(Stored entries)
....................
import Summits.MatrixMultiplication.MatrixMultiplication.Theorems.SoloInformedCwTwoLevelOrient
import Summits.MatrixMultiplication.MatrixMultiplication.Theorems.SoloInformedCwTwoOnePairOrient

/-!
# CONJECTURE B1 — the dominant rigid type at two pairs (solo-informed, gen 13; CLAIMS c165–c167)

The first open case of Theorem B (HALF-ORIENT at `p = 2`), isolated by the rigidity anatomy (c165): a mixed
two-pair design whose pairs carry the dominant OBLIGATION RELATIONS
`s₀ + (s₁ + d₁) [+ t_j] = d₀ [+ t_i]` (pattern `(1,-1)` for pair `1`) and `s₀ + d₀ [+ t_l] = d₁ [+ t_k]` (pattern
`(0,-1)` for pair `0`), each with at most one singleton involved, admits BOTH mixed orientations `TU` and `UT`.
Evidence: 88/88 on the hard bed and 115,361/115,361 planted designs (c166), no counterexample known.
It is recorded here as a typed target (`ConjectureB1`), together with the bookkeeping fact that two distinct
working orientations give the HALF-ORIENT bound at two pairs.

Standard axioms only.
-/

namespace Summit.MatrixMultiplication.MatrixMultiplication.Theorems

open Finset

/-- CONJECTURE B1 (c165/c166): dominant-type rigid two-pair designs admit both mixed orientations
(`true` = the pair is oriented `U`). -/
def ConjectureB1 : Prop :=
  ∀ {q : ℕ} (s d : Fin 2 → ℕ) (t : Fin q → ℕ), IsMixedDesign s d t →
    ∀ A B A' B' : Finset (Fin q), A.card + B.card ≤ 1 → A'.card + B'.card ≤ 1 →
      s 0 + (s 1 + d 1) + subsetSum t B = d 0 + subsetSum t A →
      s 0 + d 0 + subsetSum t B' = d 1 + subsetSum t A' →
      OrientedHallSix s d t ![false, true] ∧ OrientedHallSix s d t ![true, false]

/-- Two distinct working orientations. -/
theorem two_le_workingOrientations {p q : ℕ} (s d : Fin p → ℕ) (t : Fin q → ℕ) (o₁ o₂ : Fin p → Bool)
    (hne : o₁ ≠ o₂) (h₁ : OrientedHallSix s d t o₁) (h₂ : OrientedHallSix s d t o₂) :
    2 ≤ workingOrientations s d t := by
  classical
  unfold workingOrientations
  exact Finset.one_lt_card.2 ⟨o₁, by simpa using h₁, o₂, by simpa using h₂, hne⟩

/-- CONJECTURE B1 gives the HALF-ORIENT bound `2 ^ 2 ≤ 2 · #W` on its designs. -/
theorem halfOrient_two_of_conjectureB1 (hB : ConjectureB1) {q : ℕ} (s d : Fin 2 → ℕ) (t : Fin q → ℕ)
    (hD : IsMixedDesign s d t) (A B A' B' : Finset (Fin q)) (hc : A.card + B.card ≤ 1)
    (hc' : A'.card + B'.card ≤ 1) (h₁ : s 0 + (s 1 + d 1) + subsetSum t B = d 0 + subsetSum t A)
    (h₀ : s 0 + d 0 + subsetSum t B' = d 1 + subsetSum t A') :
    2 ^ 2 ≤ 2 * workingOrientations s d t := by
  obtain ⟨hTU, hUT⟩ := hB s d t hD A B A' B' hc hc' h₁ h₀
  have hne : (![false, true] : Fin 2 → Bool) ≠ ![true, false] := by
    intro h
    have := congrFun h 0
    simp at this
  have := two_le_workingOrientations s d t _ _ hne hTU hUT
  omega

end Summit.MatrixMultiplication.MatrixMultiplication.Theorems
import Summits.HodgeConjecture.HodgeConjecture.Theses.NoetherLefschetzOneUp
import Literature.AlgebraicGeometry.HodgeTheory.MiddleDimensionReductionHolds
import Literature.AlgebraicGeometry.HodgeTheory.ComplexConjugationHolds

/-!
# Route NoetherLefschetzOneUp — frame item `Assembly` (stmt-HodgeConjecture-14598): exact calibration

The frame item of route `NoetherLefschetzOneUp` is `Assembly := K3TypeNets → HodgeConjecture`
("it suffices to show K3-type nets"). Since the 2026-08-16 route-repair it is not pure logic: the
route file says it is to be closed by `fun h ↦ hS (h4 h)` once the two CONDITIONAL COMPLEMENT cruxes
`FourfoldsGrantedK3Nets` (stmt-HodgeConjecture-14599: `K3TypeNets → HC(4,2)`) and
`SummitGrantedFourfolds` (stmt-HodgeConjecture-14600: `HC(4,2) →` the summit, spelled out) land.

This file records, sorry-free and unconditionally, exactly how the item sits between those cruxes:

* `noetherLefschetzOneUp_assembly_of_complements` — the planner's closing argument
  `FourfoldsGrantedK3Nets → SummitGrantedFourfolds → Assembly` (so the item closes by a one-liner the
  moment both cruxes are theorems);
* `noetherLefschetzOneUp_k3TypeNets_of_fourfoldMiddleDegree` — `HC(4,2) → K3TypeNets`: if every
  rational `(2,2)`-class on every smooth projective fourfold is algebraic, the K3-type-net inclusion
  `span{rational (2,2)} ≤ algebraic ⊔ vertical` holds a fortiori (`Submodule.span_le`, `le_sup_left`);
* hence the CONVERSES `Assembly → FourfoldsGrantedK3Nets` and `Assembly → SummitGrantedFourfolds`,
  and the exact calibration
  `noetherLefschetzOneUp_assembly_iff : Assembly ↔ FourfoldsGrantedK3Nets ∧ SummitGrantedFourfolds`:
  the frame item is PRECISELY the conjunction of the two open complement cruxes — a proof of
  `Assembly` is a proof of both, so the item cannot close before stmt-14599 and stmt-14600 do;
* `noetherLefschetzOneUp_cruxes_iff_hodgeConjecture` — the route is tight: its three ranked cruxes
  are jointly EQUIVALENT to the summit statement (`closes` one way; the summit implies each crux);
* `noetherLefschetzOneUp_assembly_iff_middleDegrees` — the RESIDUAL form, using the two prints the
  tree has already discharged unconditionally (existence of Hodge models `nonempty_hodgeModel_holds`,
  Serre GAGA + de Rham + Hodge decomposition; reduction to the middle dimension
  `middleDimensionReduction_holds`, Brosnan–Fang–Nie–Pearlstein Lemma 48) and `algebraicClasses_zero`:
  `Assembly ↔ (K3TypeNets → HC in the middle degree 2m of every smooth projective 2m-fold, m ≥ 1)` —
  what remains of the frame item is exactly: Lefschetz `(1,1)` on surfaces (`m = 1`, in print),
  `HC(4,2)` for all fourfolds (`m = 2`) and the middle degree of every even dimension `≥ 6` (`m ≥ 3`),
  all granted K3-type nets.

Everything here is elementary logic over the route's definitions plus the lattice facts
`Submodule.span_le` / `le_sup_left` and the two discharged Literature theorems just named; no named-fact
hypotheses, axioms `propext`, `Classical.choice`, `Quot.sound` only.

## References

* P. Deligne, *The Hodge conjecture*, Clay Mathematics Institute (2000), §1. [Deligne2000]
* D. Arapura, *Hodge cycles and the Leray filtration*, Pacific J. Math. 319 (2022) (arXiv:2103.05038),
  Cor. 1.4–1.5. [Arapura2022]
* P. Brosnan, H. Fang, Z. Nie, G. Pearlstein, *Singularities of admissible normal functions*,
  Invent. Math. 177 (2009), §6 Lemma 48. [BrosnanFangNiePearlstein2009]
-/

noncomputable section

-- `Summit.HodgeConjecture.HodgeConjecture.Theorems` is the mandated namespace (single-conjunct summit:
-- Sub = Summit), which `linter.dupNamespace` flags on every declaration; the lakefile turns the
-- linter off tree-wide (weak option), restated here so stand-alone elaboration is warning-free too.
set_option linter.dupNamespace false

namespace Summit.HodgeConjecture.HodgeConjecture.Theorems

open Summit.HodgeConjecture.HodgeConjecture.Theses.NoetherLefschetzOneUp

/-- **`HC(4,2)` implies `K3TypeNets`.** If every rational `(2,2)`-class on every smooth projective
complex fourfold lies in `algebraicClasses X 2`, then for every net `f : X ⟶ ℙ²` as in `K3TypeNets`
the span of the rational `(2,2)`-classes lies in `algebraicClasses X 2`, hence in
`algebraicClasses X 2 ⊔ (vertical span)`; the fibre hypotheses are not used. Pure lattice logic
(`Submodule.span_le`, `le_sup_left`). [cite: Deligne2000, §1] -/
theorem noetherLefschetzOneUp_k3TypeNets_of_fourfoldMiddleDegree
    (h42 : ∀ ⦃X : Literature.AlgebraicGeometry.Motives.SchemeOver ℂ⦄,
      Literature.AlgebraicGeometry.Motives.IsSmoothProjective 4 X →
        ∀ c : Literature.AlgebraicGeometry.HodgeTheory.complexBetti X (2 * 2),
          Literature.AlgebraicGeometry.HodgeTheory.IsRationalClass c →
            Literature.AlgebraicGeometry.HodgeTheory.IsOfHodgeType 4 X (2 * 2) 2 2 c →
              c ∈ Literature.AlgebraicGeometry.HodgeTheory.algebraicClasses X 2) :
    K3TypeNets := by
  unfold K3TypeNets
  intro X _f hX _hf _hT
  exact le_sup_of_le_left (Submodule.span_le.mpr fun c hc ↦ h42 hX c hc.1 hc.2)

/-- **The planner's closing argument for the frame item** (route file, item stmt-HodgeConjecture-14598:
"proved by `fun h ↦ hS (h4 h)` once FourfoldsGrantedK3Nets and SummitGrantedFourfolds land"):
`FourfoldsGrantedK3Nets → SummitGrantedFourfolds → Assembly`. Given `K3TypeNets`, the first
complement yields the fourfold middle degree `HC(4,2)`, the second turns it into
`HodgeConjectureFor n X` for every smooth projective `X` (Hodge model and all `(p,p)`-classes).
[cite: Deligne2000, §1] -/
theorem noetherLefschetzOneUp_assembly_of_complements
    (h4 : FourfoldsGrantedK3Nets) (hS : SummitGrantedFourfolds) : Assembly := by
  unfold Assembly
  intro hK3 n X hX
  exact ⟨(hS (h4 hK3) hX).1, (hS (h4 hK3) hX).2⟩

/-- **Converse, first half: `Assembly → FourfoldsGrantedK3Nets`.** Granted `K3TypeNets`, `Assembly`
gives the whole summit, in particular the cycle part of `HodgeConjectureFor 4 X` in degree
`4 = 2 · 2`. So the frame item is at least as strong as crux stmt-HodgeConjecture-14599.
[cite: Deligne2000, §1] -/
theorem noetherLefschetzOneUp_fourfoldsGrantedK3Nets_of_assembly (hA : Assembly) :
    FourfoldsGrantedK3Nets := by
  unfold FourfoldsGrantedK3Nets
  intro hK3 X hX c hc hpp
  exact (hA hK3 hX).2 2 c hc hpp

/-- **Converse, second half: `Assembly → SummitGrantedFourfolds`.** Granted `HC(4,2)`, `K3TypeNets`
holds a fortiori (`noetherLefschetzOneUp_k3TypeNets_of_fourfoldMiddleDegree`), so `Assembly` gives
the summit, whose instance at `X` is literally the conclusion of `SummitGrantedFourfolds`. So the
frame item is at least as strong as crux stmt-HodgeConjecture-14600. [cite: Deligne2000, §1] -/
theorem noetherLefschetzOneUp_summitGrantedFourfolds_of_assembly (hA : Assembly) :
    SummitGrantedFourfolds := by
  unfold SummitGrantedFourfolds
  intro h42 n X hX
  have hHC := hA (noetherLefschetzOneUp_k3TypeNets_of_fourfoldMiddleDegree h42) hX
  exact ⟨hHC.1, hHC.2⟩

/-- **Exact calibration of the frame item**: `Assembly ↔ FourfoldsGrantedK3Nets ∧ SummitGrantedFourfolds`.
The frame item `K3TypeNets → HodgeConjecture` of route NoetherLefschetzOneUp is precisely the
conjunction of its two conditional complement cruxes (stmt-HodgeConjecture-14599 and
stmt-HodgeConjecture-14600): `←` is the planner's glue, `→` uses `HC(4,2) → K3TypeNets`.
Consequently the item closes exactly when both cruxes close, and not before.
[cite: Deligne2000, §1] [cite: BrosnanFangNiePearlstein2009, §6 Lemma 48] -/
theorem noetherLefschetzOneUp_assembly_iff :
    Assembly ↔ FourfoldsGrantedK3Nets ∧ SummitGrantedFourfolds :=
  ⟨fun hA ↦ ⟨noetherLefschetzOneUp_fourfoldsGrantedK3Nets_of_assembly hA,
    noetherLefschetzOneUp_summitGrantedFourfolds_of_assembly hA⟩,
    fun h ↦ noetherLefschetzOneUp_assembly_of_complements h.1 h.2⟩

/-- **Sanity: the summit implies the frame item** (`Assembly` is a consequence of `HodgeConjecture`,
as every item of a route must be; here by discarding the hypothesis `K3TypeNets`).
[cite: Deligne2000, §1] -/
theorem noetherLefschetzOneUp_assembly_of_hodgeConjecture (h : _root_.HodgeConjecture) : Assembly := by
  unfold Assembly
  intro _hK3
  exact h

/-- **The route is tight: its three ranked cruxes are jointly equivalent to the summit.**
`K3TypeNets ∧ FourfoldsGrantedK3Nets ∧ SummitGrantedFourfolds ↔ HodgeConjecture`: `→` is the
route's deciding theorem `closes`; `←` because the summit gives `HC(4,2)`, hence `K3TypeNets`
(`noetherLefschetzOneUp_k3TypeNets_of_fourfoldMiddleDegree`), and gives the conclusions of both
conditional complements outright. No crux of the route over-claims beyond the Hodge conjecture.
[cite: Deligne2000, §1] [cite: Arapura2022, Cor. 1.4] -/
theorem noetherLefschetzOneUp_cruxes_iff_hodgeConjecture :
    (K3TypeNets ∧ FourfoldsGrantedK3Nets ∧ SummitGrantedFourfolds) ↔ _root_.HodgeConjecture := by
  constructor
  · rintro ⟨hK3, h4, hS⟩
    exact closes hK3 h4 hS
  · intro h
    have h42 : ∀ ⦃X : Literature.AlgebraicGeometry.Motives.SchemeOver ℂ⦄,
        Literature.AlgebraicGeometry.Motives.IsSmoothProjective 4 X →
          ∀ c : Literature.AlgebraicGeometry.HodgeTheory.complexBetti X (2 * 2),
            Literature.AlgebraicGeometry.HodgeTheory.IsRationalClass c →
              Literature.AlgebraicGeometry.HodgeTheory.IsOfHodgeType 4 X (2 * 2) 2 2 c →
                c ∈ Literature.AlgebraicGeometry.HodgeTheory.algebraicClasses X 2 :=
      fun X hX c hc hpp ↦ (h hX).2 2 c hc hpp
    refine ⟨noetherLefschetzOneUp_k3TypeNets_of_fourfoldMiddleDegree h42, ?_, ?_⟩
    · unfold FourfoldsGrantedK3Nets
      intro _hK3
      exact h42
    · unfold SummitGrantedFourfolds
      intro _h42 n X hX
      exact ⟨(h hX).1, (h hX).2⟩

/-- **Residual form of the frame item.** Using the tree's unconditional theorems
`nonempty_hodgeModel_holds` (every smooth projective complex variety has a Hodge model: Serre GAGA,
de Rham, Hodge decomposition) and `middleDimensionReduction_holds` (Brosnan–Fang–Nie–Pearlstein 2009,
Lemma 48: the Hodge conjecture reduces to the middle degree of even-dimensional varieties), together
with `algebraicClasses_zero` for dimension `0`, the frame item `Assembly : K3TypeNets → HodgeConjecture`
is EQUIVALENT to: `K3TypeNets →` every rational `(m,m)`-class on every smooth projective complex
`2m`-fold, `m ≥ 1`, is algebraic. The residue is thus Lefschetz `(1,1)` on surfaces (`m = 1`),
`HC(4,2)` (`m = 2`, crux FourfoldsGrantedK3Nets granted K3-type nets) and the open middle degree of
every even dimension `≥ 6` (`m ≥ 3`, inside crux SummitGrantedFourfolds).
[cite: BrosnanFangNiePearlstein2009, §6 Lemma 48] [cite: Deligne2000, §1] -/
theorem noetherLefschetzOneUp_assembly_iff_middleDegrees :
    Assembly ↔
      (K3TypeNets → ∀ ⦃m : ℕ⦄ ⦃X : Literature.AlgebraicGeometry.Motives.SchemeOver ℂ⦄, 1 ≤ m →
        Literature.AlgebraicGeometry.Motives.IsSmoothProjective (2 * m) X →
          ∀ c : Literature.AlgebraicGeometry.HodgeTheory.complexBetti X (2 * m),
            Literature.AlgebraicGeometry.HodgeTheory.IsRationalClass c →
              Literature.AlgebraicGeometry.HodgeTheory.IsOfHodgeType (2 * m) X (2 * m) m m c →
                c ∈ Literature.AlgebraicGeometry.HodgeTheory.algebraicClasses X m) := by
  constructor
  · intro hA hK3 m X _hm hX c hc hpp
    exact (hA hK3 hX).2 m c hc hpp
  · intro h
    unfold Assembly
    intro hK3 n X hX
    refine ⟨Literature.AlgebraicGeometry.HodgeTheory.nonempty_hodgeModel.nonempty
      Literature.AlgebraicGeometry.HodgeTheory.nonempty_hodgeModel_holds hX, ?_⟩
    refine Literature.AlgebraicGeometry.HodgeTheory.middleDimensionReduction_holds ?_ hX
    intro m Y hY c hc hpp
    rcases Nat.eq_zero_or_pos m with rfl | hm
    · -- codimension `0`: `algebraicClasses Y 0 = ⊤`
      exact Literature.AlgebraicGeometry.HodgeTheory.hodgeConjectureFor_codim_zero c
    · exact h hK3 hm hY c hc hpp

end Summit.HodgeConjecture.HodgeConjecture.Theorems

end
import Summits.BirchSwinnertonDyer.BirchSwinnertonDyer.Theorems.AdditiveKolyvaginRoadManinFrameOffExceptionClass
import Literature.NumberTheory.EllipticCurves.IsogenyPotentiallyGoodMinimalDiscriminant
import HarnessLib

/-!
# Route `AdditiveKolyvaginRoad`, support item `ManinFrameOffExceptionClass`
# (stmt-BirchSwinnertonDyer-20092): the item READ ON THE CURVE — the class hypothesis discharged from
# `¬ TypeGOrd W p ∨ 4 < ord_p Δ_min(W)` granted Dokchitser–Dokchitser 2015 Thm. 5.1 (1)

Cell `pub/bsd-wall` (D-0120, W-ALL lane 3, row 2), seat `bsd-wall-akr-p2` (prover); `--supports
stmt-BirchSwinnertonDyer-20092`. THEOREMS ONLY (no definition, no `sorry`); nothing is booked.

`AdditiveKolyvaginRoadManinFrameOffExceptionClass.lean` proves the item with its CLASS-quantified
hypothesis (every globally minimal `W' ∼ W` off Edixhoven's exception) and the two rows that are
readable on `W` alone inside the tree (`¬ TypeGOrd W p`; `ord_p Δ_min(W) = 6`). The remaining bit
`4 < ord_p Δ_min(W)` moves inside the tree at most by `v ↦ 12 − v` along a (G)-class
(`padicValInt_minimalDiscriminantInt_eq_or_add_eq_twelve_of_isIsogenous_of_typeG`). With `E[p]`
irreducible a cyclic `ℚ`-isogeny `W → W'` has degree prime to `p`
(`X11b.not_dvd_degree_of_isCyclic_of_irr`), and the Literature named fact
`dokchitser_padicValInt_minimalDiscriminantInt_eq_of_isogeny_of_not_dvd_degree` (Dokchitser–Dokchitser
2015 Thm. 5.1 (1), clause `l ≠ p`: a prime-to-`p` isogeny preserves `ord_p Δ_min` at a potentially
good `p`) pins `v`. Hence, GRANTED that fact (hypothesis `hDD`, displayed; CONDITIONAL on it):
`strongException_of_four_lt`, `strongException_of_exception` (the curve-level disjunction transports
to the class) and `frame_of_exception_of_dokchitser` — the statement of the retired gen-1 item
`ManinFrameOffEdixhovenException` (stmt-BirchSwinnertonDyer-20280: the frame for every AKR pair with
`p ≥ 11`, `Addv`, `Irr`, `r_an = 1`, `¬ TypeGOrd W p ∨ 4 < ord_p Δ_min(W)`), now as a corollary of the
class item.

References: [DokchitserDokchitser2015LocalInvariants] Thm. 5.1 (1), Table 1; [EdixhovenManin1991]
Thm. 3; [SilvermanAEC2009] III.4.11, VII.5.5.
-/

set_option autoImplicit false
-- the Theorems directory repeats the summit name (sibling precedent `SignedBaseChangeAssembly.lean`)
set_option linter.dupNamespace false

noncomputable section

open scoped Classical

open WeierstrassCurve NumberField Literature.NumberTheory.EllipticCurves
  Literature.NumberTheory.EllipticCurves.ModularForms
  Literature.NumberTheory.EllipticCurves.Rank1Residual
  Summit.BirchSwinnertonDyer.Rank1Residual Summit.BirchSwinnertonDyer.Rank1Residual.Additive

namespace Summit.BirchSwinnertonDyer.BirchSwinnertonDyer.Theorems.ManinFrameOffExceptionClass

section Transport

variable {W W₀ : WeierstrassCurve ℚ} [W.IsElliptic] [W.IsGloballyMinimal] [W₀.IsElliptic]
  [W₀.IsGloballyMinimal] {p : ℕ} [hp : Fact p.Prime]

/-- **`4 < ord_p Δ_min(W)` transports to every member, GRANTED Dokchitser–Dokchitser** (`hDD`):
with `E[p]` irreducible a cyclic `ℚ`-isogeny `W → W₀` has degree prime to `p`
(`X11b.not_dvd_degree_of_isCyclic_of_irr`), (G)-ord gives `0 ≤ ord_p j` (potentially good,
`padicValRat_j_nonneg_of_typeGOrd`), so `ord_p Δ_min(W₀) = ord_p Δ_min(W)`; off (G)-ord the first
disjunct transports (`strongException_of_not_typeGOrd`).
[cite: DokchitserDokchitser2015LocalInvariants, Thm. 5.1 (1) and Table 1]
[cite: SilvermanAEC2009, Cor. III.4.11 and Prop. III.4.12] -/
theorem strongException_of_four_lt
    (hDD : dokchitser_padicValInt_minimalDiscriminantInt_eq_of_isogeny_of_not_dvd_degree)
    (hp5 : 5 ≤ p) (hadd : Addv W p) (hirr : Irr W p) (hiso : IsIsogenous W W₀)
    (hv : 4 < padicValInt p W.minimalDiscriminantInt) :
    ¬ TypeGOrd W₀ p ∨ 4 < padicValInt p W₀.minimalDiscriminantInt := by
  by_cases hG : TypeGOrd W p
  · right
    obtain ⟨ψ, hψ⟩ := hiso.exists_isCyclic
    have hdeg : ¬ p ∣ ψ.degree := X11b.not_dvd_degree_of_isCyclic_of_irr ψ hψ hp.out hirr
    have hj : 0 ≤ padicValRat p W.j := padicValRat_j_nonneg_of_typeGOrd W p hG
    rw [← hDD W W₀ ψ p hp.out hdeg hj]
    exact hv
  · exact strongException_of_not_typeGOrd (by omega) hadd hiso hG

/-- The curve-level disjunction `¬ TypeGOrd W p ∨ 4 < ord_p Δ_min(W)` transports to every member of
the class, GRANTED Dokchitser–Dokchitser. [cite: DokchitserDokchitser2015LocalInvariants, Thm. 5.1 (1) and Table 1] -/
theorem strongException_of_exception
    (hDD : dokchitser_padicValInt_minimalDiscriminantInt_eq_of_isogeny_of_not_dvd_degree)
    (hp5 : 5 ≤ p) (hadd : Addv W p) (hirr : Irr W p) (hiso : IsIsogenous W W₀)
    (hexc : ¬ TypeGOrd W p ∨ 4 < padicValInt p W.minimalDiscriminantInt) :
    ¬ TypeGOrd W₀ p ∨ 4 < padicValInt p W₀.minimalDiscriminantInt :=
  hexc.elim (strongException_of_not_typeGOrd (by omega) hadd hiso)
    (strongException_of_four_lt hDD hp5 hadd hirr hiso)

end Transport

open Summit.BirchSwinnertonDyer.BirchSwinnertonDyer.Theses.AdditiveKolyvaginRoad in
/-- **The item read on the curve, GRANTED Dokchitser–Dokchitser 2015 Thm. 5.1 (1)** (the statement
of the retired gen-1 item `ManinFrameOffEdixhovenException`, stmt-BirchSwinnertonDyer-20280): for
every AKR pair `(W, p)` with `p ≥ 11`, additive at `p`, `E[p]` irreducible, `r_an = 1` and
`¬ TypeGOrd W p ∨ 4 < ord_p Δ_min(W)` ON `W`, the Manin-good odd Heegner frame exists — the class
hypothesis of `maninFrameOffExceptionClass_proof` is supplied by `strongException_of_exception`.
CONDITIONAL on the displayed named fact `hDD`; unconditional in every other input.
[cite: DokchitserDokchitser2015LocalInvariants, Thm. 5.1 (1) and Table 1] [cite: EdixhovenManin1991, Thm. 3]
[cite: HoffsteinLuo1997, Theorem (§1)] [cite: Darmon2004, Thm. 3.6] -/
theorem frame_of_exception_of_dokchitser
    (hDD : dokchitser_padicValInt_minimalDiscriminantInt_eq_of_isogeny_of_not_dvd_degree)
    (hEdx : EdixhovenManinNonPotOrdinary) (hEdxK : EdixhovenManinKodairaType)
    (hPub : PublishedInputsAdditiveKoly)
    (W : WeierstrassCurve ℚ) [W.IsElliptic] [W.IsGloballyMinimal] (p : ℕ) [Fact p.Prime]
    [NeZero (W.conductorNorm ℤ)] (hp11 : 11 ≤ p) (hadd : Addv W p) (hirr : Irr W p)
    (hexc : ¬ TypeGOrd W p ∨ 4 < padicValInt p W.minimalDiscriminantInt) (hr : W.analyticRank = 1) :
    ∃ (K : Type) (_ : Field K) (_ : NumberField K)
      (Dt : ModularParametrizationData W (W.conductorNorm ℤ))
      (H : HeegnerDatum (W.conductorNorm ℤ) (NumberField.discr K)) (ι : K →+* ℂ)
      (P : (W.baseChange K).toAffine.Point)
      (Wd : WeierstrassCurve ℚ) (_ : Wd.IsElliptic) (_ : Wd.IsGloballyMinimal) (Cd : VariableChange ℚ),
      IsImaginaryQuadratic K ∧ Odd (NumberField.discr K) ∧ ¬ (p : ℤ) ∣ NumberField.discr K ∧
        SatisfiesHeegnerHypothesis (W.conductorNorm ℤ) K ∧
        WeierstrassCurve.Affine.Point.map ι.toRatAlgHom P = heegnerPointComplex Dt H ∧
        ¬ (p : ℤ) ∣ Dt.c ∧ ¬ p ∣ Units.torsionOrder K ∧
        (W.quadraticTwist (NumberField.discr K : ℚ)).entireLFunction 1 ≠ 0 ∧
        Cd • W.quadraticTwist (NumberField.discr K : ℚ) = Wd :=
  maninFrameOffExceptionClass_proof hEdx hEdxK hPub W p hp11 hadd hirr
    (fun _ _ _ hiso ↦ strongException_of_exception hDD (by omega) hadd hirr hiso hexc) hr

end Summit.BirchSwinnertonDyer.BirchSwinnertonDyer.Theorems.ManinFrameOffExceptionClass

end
....................
Working from the data above, extract solely the lines from the one containing "B'.card ≤ 1 →" through the one containing "exact Finset.one_lt_card.2 ⟨o₁, by", exactly as they appear, both included.

    ∀ A B A' B' : Finset (Fin q), A.card + B.card ≤ 1 → A'.card + B'.card ≤ 1 →
      s 0 + (s 1 + d 1) + subsetSum t B = d 0 + subsetSum t A →
      s 0 + d 0 + subsetSum t B' = d 1 + subsetSum t A' →
      OrientedHallSix s d t ![false, true] ∧ OrientedHallSix s d t ![true, false]

/-- Two distinct working orientations. -/
theorem two_le_workingOrientations {p q : ℕ} (s d : Fin p → ℕ) (t : Fin q → ℕ) (o₁ o₂ : Fin p → Bool)
    (hne : o₁ ≠ o₂) (h₁ : OrientedHallSix s d t o₁) (h₂ : OrientedHallSix s d t o₂) :
    2 ≤ workingOrientations s d t := by
  classical
  unfold workingOrientations
  exact Finset.one_lt_card.2 ⟨o₁, by simpa using h₁, o₂, by simpa using h₂, hne⟩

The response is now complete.